■ Stored data:
::::::

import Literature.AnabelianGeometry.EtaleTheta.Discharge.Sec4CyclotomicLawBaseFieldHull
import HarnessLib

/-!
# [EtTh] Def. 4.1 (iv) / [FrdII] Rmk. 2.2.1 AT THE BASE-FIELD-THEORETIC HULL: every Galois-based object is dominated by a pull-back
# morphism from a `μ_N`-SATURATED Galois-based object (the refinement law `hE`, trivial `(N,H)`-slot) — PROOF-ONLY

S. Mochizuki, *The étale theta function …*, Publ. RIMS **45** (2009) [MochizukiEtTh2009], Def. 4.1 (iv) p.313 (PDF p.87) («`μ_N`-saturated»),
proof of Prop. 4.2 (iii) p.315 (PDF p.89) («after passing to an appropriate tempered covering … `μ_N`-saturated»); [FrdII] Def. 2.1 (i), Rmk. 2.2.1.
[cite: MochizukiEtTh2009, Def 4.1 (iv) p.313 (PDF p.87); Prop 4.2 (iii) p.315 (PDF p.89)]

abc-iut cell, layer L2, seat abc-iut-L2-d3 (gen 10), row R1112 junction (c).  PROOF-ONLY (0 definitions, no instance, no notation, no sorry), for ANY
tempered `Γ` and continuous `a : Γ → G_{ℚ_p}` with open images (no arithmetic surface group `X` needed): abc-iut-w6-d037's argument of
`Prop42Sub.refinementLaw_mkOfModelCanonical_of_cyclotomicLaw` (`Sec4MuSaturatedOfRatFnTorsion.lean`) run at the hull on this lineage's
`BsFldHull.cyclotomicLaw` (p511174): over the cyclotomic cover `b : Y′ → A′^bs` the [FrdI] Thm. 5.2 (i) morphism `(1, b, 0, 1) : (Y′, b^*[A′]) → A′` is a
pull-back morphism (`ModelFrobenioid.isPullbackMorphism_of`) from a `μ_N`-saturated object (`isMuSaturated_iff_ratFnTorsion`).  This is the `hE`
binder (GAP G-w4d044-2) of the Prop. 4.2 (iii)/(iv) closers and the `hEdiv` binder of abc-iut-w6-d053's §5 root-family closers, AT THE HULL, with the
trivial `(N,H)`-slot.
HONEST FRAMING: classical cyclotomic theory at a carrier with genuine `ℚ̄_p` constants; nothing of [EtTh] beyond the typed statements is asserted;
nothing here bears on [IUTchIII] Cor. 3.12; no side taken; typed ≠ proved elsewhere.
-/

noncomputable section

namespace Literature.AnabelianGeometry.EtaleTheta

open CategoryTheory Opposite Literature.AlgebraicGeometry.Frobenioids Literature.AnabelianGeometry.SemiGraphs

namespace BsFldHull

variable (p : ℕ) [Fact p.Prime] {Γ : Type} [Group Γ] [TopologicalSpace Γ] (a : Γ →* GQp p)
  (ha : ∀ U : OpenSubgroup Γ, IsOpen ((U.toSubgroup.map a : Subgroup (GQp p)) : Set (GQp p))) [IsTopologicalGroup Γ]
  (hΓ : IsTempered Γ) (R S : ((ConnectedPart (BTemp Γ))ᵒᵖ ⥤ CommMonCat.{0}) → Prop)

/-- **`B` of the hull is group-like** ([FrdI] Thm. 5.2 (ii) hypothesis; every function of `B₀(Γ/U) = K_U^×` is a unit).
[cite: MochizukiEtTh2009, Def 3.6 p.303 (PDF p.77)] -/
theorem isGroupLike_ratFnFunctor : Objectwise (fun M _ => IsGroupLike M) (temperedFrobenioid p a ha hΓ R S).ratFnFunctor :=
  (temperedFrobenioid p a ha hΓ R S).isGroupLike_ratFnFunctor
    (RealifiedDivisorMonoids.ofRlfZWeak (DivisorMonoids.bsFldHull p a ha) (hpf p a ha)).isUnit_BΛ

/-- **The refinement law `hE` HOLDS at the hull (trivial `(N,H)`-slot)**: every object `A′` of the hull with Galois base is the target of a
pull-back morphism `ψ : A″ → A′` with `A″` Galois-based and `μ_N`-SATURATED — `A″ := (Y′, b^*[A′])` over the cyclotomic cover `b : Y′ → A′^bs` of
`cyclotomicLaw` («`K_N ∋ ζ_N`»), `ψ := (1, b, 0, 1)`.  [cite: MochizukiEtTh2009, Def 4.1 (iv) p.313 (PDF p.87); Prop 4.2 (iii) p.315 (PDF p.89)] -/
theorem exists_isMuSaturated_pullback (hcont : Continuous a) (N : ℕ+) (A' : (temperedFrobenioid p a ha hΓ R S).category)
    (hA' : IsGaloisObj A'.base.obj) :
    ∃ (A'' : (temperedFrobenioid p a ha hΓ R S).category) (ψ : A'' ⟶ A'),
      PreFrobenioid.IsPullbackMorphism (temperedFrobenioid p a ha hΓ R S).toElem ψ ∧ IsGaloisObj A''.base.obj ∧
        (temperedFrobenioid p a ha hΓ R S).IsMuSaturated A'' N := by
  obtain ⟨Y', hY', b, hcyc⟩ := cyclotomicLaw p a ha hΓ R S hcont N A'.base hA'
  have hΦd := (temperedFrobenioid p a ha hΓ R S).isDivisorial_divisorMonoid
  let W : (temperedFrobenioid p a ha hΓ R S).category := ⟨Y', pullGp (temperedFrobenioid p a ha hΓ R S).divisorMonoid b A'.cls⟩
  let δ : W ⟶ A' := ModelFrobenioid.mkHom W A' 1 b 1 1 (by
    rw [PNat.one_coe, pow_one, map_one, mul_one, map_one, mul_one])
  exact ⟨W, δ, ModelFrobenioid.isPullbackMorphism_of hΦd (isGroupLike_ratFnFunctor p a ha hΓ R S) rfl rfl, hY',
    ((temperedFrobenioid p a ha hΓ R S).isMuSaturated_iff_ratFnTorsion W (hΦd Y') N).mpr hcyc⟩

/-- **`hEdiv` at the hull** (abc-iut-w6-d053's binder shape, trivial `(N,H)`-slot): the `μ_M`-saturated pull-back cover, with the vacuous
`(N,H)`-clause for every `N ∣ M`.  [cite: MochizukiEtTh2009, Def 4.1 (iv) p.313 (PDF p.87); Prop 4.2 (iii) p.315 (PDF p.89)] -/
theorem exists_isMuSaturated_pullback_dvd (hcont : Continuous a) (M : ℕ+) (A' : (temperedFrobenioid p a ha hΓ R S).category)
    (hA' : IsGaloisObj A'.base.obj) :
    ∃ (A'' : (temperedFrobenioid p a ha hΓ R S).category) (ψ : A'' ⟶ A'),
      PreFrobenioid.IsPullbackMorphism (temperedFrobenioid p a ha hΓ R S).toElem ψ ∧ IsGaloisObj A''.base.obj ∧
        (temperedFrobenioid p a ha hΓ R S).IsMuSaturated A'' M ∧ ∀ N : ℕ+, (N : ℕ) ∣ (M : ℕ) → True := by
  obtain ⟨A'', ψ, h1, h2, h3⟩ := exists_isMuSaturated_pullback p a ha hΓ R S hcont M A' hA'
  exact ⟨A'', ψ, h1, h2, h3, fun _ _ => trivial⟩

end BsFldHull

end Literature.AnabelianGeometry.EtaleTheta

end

::::::

■ WORK TO COMPLETE: Copy the stretch of the records above that runs from the line with "noncomputable section" through the line with "[cite: MochizukiEtTh2009, Def 3.6". Both end lines belong in the copy, and nothing else does.

■ EXERCISE ANSWER:
noncomputable section

namespace Literature.AnabelianGeometry.EtaleTheta

open CategoryTheory Opposite Literature.AlgebraicGeometry.Frobenioids Literature.AnabelianGeometry.SemiGraphs

namespace BsFldHull

variable (p : ℕ) [Fact p.Prime] {Γ : Type} [Group Γ] [TopologicalSpace Γ] (a : Γ →* GQp p)
  (ha : ∀ U : OpenSubgroup Γ, IsOpen ((U.toSubgroup.map a : Subgroup (GQp p)) : Set (GQp p))) [IsTopologicalGroup Γ]
  (hΓ : IsTempered Γ) (R S : ((ConnectedPart (BTemp Γ))ᵒᵖ ⥤ CommMonCat.{0}) → Prop)

/-- **`B` of the hull is group-like** ([FrdI] Thm. 5.2 (ii) hypothesis; every function of `B₀(Γ/U) = K_U^×` is a unit).
[cite: MochizukiEtTh2009, Def 3.6 p.303 (PDF p.77)] -/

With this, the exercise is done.